== PROBLEM TO SOLVE ==
So that nothing is lost, write out all the lines below exactly.

== SUPPLIED DATA ==
import Summits.CriticalPhenomena.PercolationContinuityZ3.Theorems.PercNearOneGluingNoHeavyLowerTailMajorityGluingQCertSymParts
import HarnessLib

/-!
# Part 11 of 18 of the orbit certificate of the cell `(12,7)` at `c = 157/100`: data and digest (lane prim-rate, constants-miner 1, gen 36; generated by cert/mksym.py)

Support file for the closed crux `NoHeavyLowerTail` (stmt-CriticalPhenomena-4575), majority-gluing line.  The symmetrised certificate of the cell `(12,7)`
(kit j286395, symcert.py) is checked IN PARTS (`…MajorityGluingQCertSymParts`): this file holds part 11 (1 multiplier terms, 1 marginal slacks,
0 rows, 0 squares; 3636 contributions) and its DIGEST `twelveSevenSymP11D` (57 orbit keys), verified by `decide +kernel` (`twelveSevenSymP11_digest`).
The parts are glued in `…MajorityGluingQCertSymTwelveSeven`.  No sorries. [cite: VandenbergKahn2001, Thm 1.2 (p. 123)]
-/

namespace Summit.CriticalPhenomena.PercolationContinuityZ3.Theorems

namespace HubOnly
namespace QCert

/-- Row representatives of part 11: `(A, X, B, Y, n, masks of f(A,X), f(B,Y), f(A∪B,X∩Y), f(∅,X∪Y))`. -/
def twelveSevenSymP11Rows : List RowE :=
  []

/-- Square representatives of part 11: `(a, b, n, mask₁, mask₂)`. -/
def twelveSevenSymP11Sqs : List SqE :=
  []

/-- **Part 11** of the `(12,7)` orbit certificate at `157/100`. -/
def twelveSevenSymP11 : SymCert :=
  ⟨⟨12, 7, 157, 100, 1, [], [], []⟩,
    [(3, 120104606567214368)],
    [(0, 31, 678057920572835968)],
    [twelveSevenSymP11Rows], [twelveSevenSymP11Sqs]⟩

/-- The digest of part 11: `(orbit key, coefficient total)` in increasing key order (computed by cert/mksym.py, verified below). -/
def twelveSevenSymP11D : List (ℕ × ℤ) :=
  [((4128 : ℕ), (678057920572835968 : ℤ)), (12322, 2712231682291343872), (12352, 4746405444009851776), (12418, -3026636085493802073600), 
    (12544, -5044393475823003456000), (12546, -2522196737911501728000), (12799, -1441255278806572416000), (12800, -2882510557613144832000), 
    (12802, -1441255278806572416000), (13311, -540470729552464656000), (13312, -1080941459104929312000), (13314, -540470729552464656000), 
    (14335, -120104606567214368000), (14336, -240209213134428736000), (14338, -120104606567214368000), (16383, -12010460656721436800), 
    (16384, -24020921313442873600), (16386, -12010460656721436800), (28710, 4068347523437015808), (28738, 18985621776039407104), 
    (28800, 14239216332029555328), (61486, 2712231682291343872), (61510, 28478432664059110656), (61570, 56956865328118221312), 
    (61696, 23732027220049258880), (127038, 678057920572835968), (127054, 18985621776039407104), (127070, 4746405444009851776), 
    (127110, 85435297992177331968), (127118, 56956865328118221312), (127134, 14239216332029555328), (127234, 94928108880197035520), 
    (127238, 142392163320295553280), (127246, 94928108880197035520), (127262, 23732027220049258880), (127488, 23732027220049258880), 
    (127490, 94928108880197035520), (127494, 142392163320295553280), (127502, 94928108880197035520), (127518, 23732027220049258880), 
    (128000, 14239216332029555328), (128002, 56956865328118221312), (128006, 85435297992177331968), (128014, 56956865328118221312), 
    (128030, 14239216332029555328), (129024, 4746405444009851776), (129026, 18985621776039407104), (129030, 28478432664059110656), 
    (129038, 18985621776039407104), (129054, 4746405444009851776), (131072, 678057920572835968), (131074, 2712231682291343872), 
    (131078, 4068347523437015808), (131086, 2712231682291343872), (131102, 678057920572835968), (16781315, 18856423231052655776), 
    (16781343, -678057920572835968)]

/-- **The digest of part 11 is `twelveSevenSymP11D`** (kernel evaluation of the part's 3636 contributions). -/
theorem twelveSevenSymP11_digest : twelveSevenSymP11.digest 20 = twelveSevenSymP11D := by
  decide +kernel

end QCert
end HubOnly

end Summit.CriticalPhenomena.PercolationContinuityZ3.Theorems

== YOUR SOLUTION ==
import Summits.CriticalPhenomena.PercolationContinuityZ3.Theorems.PercNearOneGluingNoHeavyLowerTailMajorityGluingQCertSymParts
import HarnessLib

/-!
# Part 11 of 18 of the orbit certificate of the cell `(12,7)` at `c = 157/100`: data and digest (lane prim-rate, constants-miner 1, gen 36; generated by cert/mksym.py)

Support file for the closed crux `NoHeavyLowerTail` (stmt-CriticalPhenomena-4575), majority-gluing line.  The symmetrised certificate of the cell `(12,7)`
(kit j286395, symcert.py) is checked IN PARTS (`…MajorityGluingQCertSymParts`): this file holds part 11 (1 multiplier terms, 1 marginal slacks,
0 rows, 0 squares; 3636 contributions) and its DIGEST `twelveSevenSymP11D` (57 orbit keys), verified by `decide +kernel` (`twelveSevenSymP11_digest`).
The parts are glued in `…MajorityGluingQCertSymTwelveSeven`.  No sorries. [cite: VandenbergKahn2001, Thm 1.2 (p. 123)]
-/

namespace Summit.CriticalPhenomena.PercolationContinuityZ3.Theorems

namespace HubOnly
namespace QCert

/-- Row representatives of part 11: `(A, X, B, Y, n, masks of f(A,X), f(B,Y), f(A∪B,X∩Y), f(∅,X∪Y))`. -/
def twelveSevenSymP11Rows : List RowE :=
  []

/-- Square representatives of part 11: `(a, b, n, mask₁, mask₂)`. -/
def twelveSevenSymP11Sqs : List SqE :=
  []

/-- **Part 11** of the `(12,7)` orbit certificate at `157/100`. -/
def twelveSevenSymP11 : SymCert :=
  ⟨⟨12, 7, 157, 100, 1, [], [], []⟩,
    [(3, 120104606567214368)],
    [(0, 31, 678057920572835968)],
    [twelveSevenSymP11Rows], [twelveSevenSymP11Sqs]⟩

/-- The digest of part 11: `(orbit key, coefficient total)` in increasing key order (computed by cert/mksym.py, verified below). -/
def twelveSevenSymP11D : List (ℕ × ℤ) :=
  [((4128 : ℕ), (678057920572835968 : ℤ)), (12322, 2712231682291343872), (12352, 4746405444009851776), (12418, -3026636085493802073600), 
    (12544, -5044393475823003456000), (12546, -2522196737911501728000), (12799, -1441255278806572416000), (12800, -2882510557613144832000), 
    (12802, -1441255278806572416000), (13311, -540470729552464656000), (13312, -1080941459104929312000), (13314, -540470729552464656000), 
    (14335, -120104606567214368000), (14336, -240209213134428736000), (14338, -120104606567214368000), (16383, -12010460656721436800), 
    (16384, -24020921313442873600), (16386, -12010460656721436800), (28710, 4068347523437015808), (28738, 18985621776039407104), 
    (28800, 14239216332029555328), (61486, 2712231682291343872), (61510, 28478432664059110656), (61570, 56956865328118221312), 
    (61696, 23732027220049258880), (127038, 678057920572835968), (127054, 18985621776039407104), (127070, 4746405444009851776), 
    (127110, 85435297992177331968), (127118, 56956865328118221312), (127134, 14239216332029555328), (127234, 94928108880197035520), 
    (127238, 142392163320295553280), (127246, 94928108880197035520), (127262, 23732027220049258880), (127488, 23732027220049258880), 
    (127490, 94928108880197035520), (127494, 142392163320295553280), (127502, 94928108880197035520), (127518, 23732027220049258880), 
    (128000, 14239216332029555328), (128002, 56956865328118221312), (128006, 85435297992177331968), (128014, 56956865328118221312), 
    (128030, 14239216332029555328), (129024, 4746405444009851776), (129026, 18985621776039407104), (129030, 28478432664059110656), 
    (129038, 18985621776039407104), (129054, 4746405444009851776), (131072, 678057920572835968), (131074, 2712231682291343872), 
    (131078, 4068347523437015808), (131086, 2712231682291343872), (131102, 678057920572835968), (16781315, 18856423231052655776), 
    (16781343, -678057920572835968)]

/-- **The digest of part 11 is `twelveSevenSymP11D`** (kernel evaluation of the part's 3636 contributions). -/
theorem twelveSevenSymP11_digest : twelveSevenSymP11.digest 20 = twelveSevenSymP11D := by
  decide +kernel

end QCert
end HubOnly

end Summit.CriticalPhenomena.PercolationContinuityZ3.Theorems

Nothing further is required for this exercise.